Il ricorso è fondato.

In tema di equa riparazione per violazione del diritto alla ragionevole durata del processo, i criteri di liquidazione applicati dalla Corte Europea dei Diritti dell’Uomo non possono essere ignorati dal giudice nazionale, il quale può tuttavia apportare le deroghe giustificate dalle circostanze concrete della singola vicenda, purchè motivate e non irragionevoli. Peraltro, ove non emergano elementi concreti in grado di far apprezzare la peculiare rilevanza del danno non patrimoniale, l’esigenza di garantire che la liquidazione sia satisfattiva di un danno e non indebitamente lucrativa comporta che la quantificazione del danno non patrimoniale dev’essere, di regola, non inferiore a Euro 750,00 per ogni anno di ritardo, in relazione ai primi tre anni eccedenti la durata ragionevole, e non inferiore a Euro 1.000,00 per quelli successivi, in quanto l’irragionevole durata eccedente tale periodo da ultimo indicato comporta un evidente aggravamento del danno.

La liquidazione dell’equo indennizzo deve inoltre essere effettuata in favore di ogni singolo ricorrente e non può essere determinata in un solo importo globale e complessivo per più ricorrenti (cfr Cass. 200608034; 200705338).

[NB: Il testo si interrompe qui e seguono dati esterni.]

import Mathlib
import HarnessLib
import Literature.MathematicalPhysics.QuantumFieldTheory.ConstructiveQFTWave0
import Literature.MathematicalPhysics.QuantumLattice.AbelianMagneticFlux
import Literature.Topology.FourManifolds.TorusMapDegree
import Summits.Ventures.LatticeQCDFlow.Scaling.TopologicalCollar
import Summits.Ventures.LatticeQCDFlow.Scaling.FluxSectorCollar

/-!
# LatticeQCDFlow / Scaling — sector confinement of continuous flows: topological mode collapse as a theorem (v2.6, (C2c))

HONEST FRAMING: exact (Metropolis-corrected) sampling algorithms for lattice gauge theory; figures
of merit are autocorrelation/cost numbers at stated couplings and volumes; no continuum-physics
claim.

THEORY-2.md §3.3 (C2c).  The folklore "a normalizing flow is a continuous deformation and cannot
change topology, hence collapses onto one topological sector" has no literal meaning on the lattice
(the configuration space `U(1)^E` is connected and the charge is defined everywhere).  Its correct
lattice form is a DICHOTOMY about the DEFECT SET
`D_{μν} = {U | ∃ x, U_{μν}(x) = −1} = collar μ ν 0` (an exactly anti-aligned plaquette; a closed
null set of every Wilson measure):
* `continuousOn_topCharge_compl_collar_zero`: the flux charge `Q = topCharge x₀ μ ν`
  (`FluxSectorCollar.lean`; an integer, Lüscher's flux quantum number) is CONTINUOUS off `D_{μν}`;
* **`topCharge_comp_eq_of_preconnected`** (sector confinement): if `Y` is a preconnected
  topological space (e.g. the Gaussian prior space `ℝ^E`, or the Haar prior space `U(1)^E`) and
  `T : Y → U(1)^E` is continuous with `T(Y) ∩ D_{μν} = ∅`, then `Q ∘ T` is CONSTANT: the flow
  represents exactly one flux sector, for EVERY prior on `Y` (`map_topCharge_ne_eq_zero`:
  `(γ.map T){Q ≠ Q(T y₀)} = 0`);
* **`sectorMass_le_of_accurate`** (the price): if such a `T` is `ε`-accurate for a finite target `m`
  on measurable sets, `|m(S) − (γ.map T)(S)| ≤ ε`, then `m{Q ≠ q} ≤ ε` for the represented sector
  `q` — i.e. `ε ≥ inf_q m{Q ≠ q}`, the target's sector spread (for the 2-d Wilson law at large
  `βV`: `≈ 1 − (2πχ_t V)^{-1/2}`, close to `1`).
Contrapositive: every continuous flow that is better than sector-spread-accurate DOES hit the
defect set, and (C2b′) (`FluxSectorCollar.accurateTransport_lipschitz_ge_collar`) prices how much
prior mass it must place near it.  Volume- and dimension-uniform; no new definitions.

SCOPE (honest reading).  A SURJECTIVE map — in particular every bijective normalizing flow of the
compact prior `U(1)^E` onto itself — meets the (non-empty) defect set, so for such maps the
hypothesis `T(Y) ∩ D = ∅` fails and this file says nothing: the "topological obstruction" of the
folklore is VOID for bijections, whose only constraint is the METRIC collar law (C2b′) (how much
prior mass must be mapped within `4r` of `D`).  The theorem isolates exactly what the folklore
proves: total collapse for defect-avoiding maps (e.g. non-surjective generators, truncated or
clipped flows), nothing for homeomorphisms.
-/

noncomputable section

namespace Summit.Ventures.LatticeQCDFlow.Theory2.Lattice.Flux

open MeasureTheory Metric Set Filter Topology Real
open Literature.MathematicalPhysics.QuantumFieldTheory Literature.MathematicalPhysics.QuantumLattice

variable {d L : ℕ}

/-! ## §1. The defect set -/

/-- The defect set `collar μ ν 0` is the set of configurations with an exactly anti-aligned
`(μ,ν)`-plaquette. [folklore] -/
theorem mem_collar_zero_iff (μ ν : Fin d) (U : GaugeConfig d L Circle) :
    U ∈ collar μ ν 0 ↔ ∃ x : Site d L, plaquetteHolonomy U x μ ν = -1 := by
  simp only [collar, mem_setOf_eq, norm_le_zero_iff, add_eq_zero_iff_eq_neg]
  refine exists_congr fun x => ?_
  rw [← Circle.coe_inj, Circle.coe_neg, Circle.coe_one]

/-- Off the defect set no `(μ,ν)`-plaquette equals `−1`. [folklore] -/
theorem plaquetteHolonomy_ne_neg_one_of_not_mem_collar_zero {μ ν : Fin d}
    {U : GaugeConfig d L Circle} (hU : U ∉ collar μ ν 0) (x : Site d L) :
    plaquetteHolonomy U x μ ν ≠ -1 := fun h =>
  hU ((mem_collar_zero_iff μ ν U).mpr ⟨x, h⟩)

/-! ## §2. The charge is continuous off the defect set; half-integers are not charges -/

/-- The field tensor `F_{μν}(x) = arg U_{μν}(x)` is continuous off the defect set. [folklore] -/
theorem continuousOn_abelianFieldTensor_compl_collar_zero (x : Site d L) (μ ν : Fin d) :
    ContinuousOn (fun U : GaugeConfig d L Circle => abelianFieldTensor U x μ ν) (collar μ ν 0)ᶜ := by
  intro U hU
  have hc : Continuous fun V : GaugeConfig d L Circle => ((plaquetteHolonomy V x μ ν : Circle) : ℂ) :=
    continuous_subtype_val.comp (continuous_plaquetteHolonomy x μ ν)
  exact (ContinuousAt.comp (g := Complex.arg)
    (f := fun V : GaugeConfig d L Circle => ((plaquetteHolonomy V x μ ν : Circle) : ℂ))
    (Complex.continuousAt_arg (Circle.mem_slitPlane_of_ne_neg_one _
      (plaquetteHolonomy_ne_neg_one_of_not_mem_collar_zero hU x)))
    hc.continuousAt).continuousWithinAt

variable [NeZero L]

/-- No flux charge is a half-integer. [folklore] -/
theorem topCharge_ne_int_add_half (x₀ : Site d L) (μ ν : Fin d) (U : GaugeConfig d L Circle)
    (n : ℤ) : topCharge x₀ μ ν U ≠ n + 1 / 2 := by
  obtain ⟨m, hm⟩ := exists_int_eq_topCharge x₀ μ ν U
  rw [hm]
  intro h
  have h2 : ((2 * m : ℤ) : ℝ) = ((2 * n + 1 : ℤ) : ℝ) := by push_cast; linarith
  have h3 : 2 * m = 2 * n + 1 := by exact_mod_cast h2
  omega

/-- The flux charge is continuous off the defect set. [folklore] -/
theorem continuousOn_topCharge_compl_collar_zero (x₀ : Site d L) (μ ν : Fin d) :
    ContinuousOn (topCharge (L := L) x₀ μ ν) (collar μ ν 0)ᶜ := by
  unfold topCharge magneticFlux
  exact ContinuousOn.div_const (continuousOn_finsetSum _ fun s _ =>
    continuousOn_finsetSum _ fun t _ => continuousOn_abelianFieldTensor_compl_collar_zero _ μ ν) _

/-! ## §3. Sector confinement of continuous maps from preconnected priors -/

/-- **Sector confinement.**  A continuous map from a preconnected space into `U(1)` configurations
that avoids the defect set represents exactly one flux sector. [folklore] -/
theorem topCharge_comp_eq_of_preconnected {Y : Type*} [TopologicalSpace Y] [PreconnectedSpace Y]
    {T : Y → GaugeConfig d L Circle} (hT : Continuous T) (x₀ : Site d L) {μ ν : Fin d}
    (hD : ∀ y, T y ∉ collar μ ν 0) (y y' : Y) :
    topCharge x₀ μ ν (T y) = topCharge x₀ μ ν (T y') := by
  have hc : Continuous fun z => topCharge x₀ μ ν (T z) :=
    (continuousOn_topCharge_compl_collar_zero x₀ μ ν).comp_continuous hT hD
  by_contra hne
  obtain ⟨n, hn⟩ := exists_int_eq_topCharge x₀ μ ν (T y)
  obtain ⟨n', hn'⟩ := exists_int_eq_topCharge x₀ μ ν (T y')
  rcases lt_or_gt_of_ne hne with hlt | hlt
  · have hnn : n < n' := by
      have : (n : ℝ) < n' := by rw [← hn, ← hn']; exact hlt
      exact_mod_cast this
    have hmem : ((n : ℝ) + 1 / 2) ∈ Icc (topCharge x₀ μ ν (T y)) (topCharge x₀ μ ν (T y')) := by
      rw [hn, hn']
      have : (n : ℝ) + 1 ≤ n' := by exact_mod_cast hnn
      exact ⟨by linarith, by linarith⟩
    obtain ⟨z, hz⟩ := intermediate_value_univ y y' hc hmem
    exact topCharge_ne_int_add_half x₀ μ ν (T z) n hz
  · have hnn : n' < n := by
      have : (n' : ℝ) < n := by rw [← hn, ← hn']; exact hlt
      exact_mod_cast this
    have hmem : ((n' : ℝ) + 1 / 2) ∈ Icc (topCharge x₀ μ ν (T y')) (topCharge x₀ μ ν (T y)) := by
      rw [hn, hn']
      have : (n' : ℝ) + 1 ≤ n := by exact_mod_cast hnn
      exact ⟨by linarith, by linarith⟩
    obtain ⟨z, hz⟩ := intermediate_value_univ y' y hc hmem
    exact topCharge_ne_int_add_half x₀ μ ν (T z) n' hz

/-- **Topological mode collapse.**  The push-forward of ANY measure on a preconnected prior space
under a continuous defect-avoiding map gives mass `0` to every sector but one. [folklore] -/
theorem map_topCharge_ne_eq_zero {Y : Type*} [TopologicalSpace Y] [PreconnectedSpace Y]
    [MeasurableSpace Y] [OpensMeasurableSpace Y] (γ : Measure Y)
    {T : Y → GaugeConfig d L Circle} (hT : Continuous T) (x₀ : Site d L) {μ ν : Fin d}
    (hD : ∀ y, T y ∉ collar μ ν 0) (y₀ : Y) :
    γ.map T {U | topCharge x₀ μ ν U ≠ topCharge x₀ μ ν (T y₀)} = 0 := by
  have hS : MeasurableSet {U : GaugeConfig d L Circle | topCharge x₀ μ ν U ≠ topCharge x₀ μ ν (T y₀)} :=
    (measurable_topCharge x₀ μ ν (measurableSet_singleton _)).compl
  rw [Measure.map_apply hT.measurable hS]
  have : T ⁻¹' {U | topCharge x₀ μ ν U ≠ topCharge x₀ μ ν (T y₀)} = ∅ := by
    ext y
    simp only [mem_preimage, mem_setOf_eq, mem_empty_iff_false, iff_false, not_not]
    exact topCharge_comp_eq_of_preconnected hT x₀ hD y y₀
  rw [this, measure_empty]

/-- **The price of avoiding the defect set.**  If a continuous defect-avoiding map from a
preconnected prior is `ε`-accurate for a finite target `m` on measurable sets, then the target
mass outside the represented sector is at most `ε`; contrapositively, a flow more accurate than
the target's sector spread `inf_q m{Q ≠ q}` must hit the defect set. [folklore] -/
theorem sectorMass_le_of_accurate {Y : Type*} [TopologicalSpace Y] [PreconnectedSpace Y]
    [MeasurableSpace Y] [OpensMeasurableSpace Y] {γ : Measure Y}
    {T : Y → GaugeConfig d L Circle} (hT : Continuous T) (x₀ : Site d L) {μ ν : Fin d}
    (hD : ∀ y, T y ∉ collar μ ν 0) {m : Measure (GaugeConfig d L Circle)} {ε : ℝ}
    (hacc : ∀ S : Set (GaugeConfig d L Circle), MeasurableSet S →
      |m.real S - (γ.map T).real S| ≤ ε) (y₀ : Y) :
    m.real {U | topCharge x₀ μ ν U ≠ topCharge x₀ μ ν (T y₀)} ≤ ε := by
  have hS : MeasurableSet {U : GaugeConfig d L Circle | topCharge x₀ μ ν U ≠ topCharge x₀ μ ν (T y₀)} :=
    (measurable_topCharge x₀ μ ν (measurableSet_singleton _)).compl
  have h := hacc _ hS
  rw [measureReal_def ((γ.map T)), map_topCharge_ne_eq_zero γ hT x₀ hD y₀, ENNReal.toReal_zero,
    sub_zero] at h
  exact le_of_abs_le h

/-- Hence there IS a sector `q ∈ ℤ` carrying all of the flow and all but `ε` of the target.
[folklore] -/
theorem exists_sector_of_accurate {Y : Type*} [TopologicalSpace Y] [PreconnectedSpace Y]
    [MeasurableSpace Y] [OpensMeasurableSpace Y] [Nonempty Y] {γ : Measure Y}
    {T : Y → GaugeConfig d L Circle} (hT : Continuous T) (x₀ : Site d L) {μ ν : Fin d}
    (hD : ∀ y, T y ∉ collar μ ν 0) {m : Measure (GaugeConfig d L Circle)} {ε : ℝ}
    (hacc : ∀ S : Set (GaugeConfig d L Circle), MeasurableSet S →
      |m.real S - (γ.map T).real S| ≤ ε) :
    ∃ q : ℤ, γ.map T {U | topCharge x₀ μ ν U ≠ q} = 0 ∧ m.real {U | topCharge x₀ μ ν U ≠ q} ≤ ε := by
  obtain ⟨y₀⟩ := ‹Nonempty Y›
  obtain ⟨q, hq⟩ := exists_int_eq_topCharge x₀ μ ν (T y₀)
  refine ⟨q, ?_, ?_⟩
  · rw [← hq]; exact map_topCharge_ne_eq_zero γ hT x₀ hD y₀
  · rw [← hq]; exact sectorMass_le_of_accurate hT x₀ hD hacc y₀

end Summit.Ventures.LatticeQCDFlow.Theory2.Lattice.Flux

end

Accolti dunque i motivi di ricorso, sulle esposte premesse ben può procedersi alla cassazione in parte qua dell’impugnato decreto ed alla decisione nel merito del ricorso, ai sensi dell’art. 384 c.p.c., nessun accertamento di fatti essendo residuato alla cognizione di questa Corte.

Quindi, considerato il periodo di irragionevole durata del giudizio, pari a tre anni e recepito il parametro indennitario di Euro 1.000,00 ad anno di ritardo, in linea con gli standars europei, devesi riconoscere a ciascuno dei ricorrenti l’indennizzo complessivo di Euro 3.000,00, oltre agli interessi legali con decorrenza dalla domanda (Cass. 200608712).

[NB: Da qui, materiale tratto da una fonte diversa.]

import Summits.BirchSwinnertonDyer.BirchSwinnertonDyer.Theorems.Rank2ObservatoryCubicFieldR37916
import Summits.BirchSwinnertonDyer.BirchSwinnertonDyer.Theorems.Rank2Observatory2DescLinGens
import HarnessLib

/-!
# BirchSwinnertonDyer — rank ≥ 2 observatory: prime elements of the cubic field of `-102 + 164 * X - 25 * X ^ 2 + X ^ 3` (generator addendum `R37916 R3a`)

HONEST FRAMING: per-curve certified theorems and census instruments; no claim on BSD in rank ≥ 2.

Per-FIELD addendum of the KERNEL-2DESC instrument (design `b2b-bsdr2-cert-3/KERNEL-2DESC.md` §9d; rank-3 port
`b2b-bsdr2-cert-2/kernel-2desc3/README.md`) for the cubic
field `K = ℚ(α)`, `α` a root of `-102 + 164 * X - 25 * X ^ 2 + X ^ 3` (`Δ = 37916`, `𝓞_K` a PID; file `Rank2ObservatoryCubicFieldR37916`):
for 2 elements `e = c₀ + c₁α + c₂α² = lin aeval_α c₀ c₁ c₂` it certifies the norm (`MonicCubic.normForm`,
`norm_lin_eq`) and primality (norm `±p`, or norm `±p^f` with the residue certificate of `lin_prime_of_pow`);
(totally real field: the signs at the three real places are certified inline per curve). These elements generate the primes
dividing `F′(θ)` for the RANK-3 census curves with this `2`-division field, `N < 5·10⁵` (data: kit job `j131165` + second
implementation `scripts/identities_r3r.py`); the per-curve files `Rank2Observatory<label>TwoDescRankThree.lean`
reference them by name (`e_<c₀>_<c₁>_<c₂>_norm|prime`, `m` = minus). Generated by
`scripts/gen_addendum_r3.py` (cert-3 `gen_addendum4.py` v4, rank-3 port). Sorry-free; axioms `propext`, `Classical.choice`, `Quot.sound`.
[cite: Marcus2018, Ch. 3, Thm. 22] [cite: Cassels1991LecturesEllipticCurves, §15]
-/

-- single-conjunct summit: `Summit.BirchSwinnertonDyer.BirchSwinnertonDyer.…` repeats the name by design
set_option linter.dupNamespace false

noncomputable section

open scoped NumberField

open Literature.NumberTheory.NumberFields Polynomial NumberField

namespace Summit.BirchSwinnertonDyer.BirchSwinnertonDyer.Rank2Observatory.TwoDescCubic.FieldR37916

/-- `N(-125 + 190 * α - 14 * α ^ 2) = 19` (a prime above `19`, residue degree `1`; first met at `360202a1`). [folklore] -/
theorem e_m125_190_m14_norm : Algebra.norm ℚ ((lin aeval_α (-125) 190 (-14) : 𝓞 (CubicField (-25) 164 (-102))) : (CubicField (-25) 164 (-102))) = ((19 : ℤ) : ℚ) :=
  norm_lin_eq irreducible aeval_α finrank_eq (-125) 190 (-14) (by norm_num [MonicCubic.normForm])

/-- `-125 + 190 * α - 14 * α ^ 2` is prime (norm `±19`). [cite: Marcus2018, Ch. 3, Thm. 22] -/
theorem e_m125_190_m14_prime : Prime (lin aeval_α (-125) 190 (-14) : 𝓞 (CubicField (-25) 164 (-102))) :=
  lin_prime_of_prime irreducible aeval_α finrank_eq (-125) 190 (-14) (n := 19)
    (by norm_num [MonicCubic.normForm]) (by norm_num)

/-- `N(665 - 1006 * α + 74 * α ^ 2) = -19` (a prime above `19`, residue degree `1`; first met at `360202a1`). [folklore] -/
theorem e_665_m1006_74_norm : Algebra.norm ℚ ((lin aeval_α 665 (-1006) 74 : 𝓞 (CubicField (-25) 164 (-102))) : (CubicField (-25) 164 (-102))) = ((-19 : ℤ) : ℚ) :=
  norm_lin_eq irreducible aeval_α finrank_eq 665 (-1006) 74 (by norm_num [MonicCubic.normForm])

/-- `665 - 1006 * α + 74 * α ^ 2` is prime (norm `±19`). [cite: Marcus2018, Ch. 3, Thm. 22] -/
theorem e_665_m1006_74_prime : Prime (lin aeval_α 665 (-1006) 74 : 𝓞 (CubicField (-25) 164 (-102))) :=
  lin_prime_of_prime irreducible aeval_α finrank_eq 665 (-1006) 74 (n := -19)
    (by norm_num [MonicCubic.normForm]) (by norm_num)

end Summit.BirchSwinnertonDyer.BirchSwinnertonDyer.Rank2Observatory.TwoDescCubic.FieldR37916

end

Quanto alla regolamentazione delle spese, a carico dell’Amministrazione soccombente va posto il pagamento delle spese del giudizio di merito, liquidate come in dispositivo, adottando la tariffa per processo svoltosi innanzi alla Corte di appello, nonchè delle spese del giudizio di legittimità, anch’esse liquidate come in dispositivo.

PQM

Accoglie il ricorso, cassa il decreto impugnato e decidendo nel merito condanna la Presidenza del Consiglio dei Ministri al pagamento in favore di ciascuno dei ricorrenti della somma di Euro 3.000,00 oltre agli interessi legali dalla domanda, nonchè al pagamento sia delle spese del giudizio di merito, liquidate in complessivi Euro 1.150, di cui Euro 380,00 per diritti ed Euro 720,00 per onorari, oltre alle spese generali ed agli accessori di legge, e sia delle spese del giudizio di legittimità liquidate in complessivi Euro 1.100,00, di cui Euro 1.000,00 per onorari, oltre alle spese generali ed agli accessori di legge.

Così deciso in Roma, il 9 marzo 2010.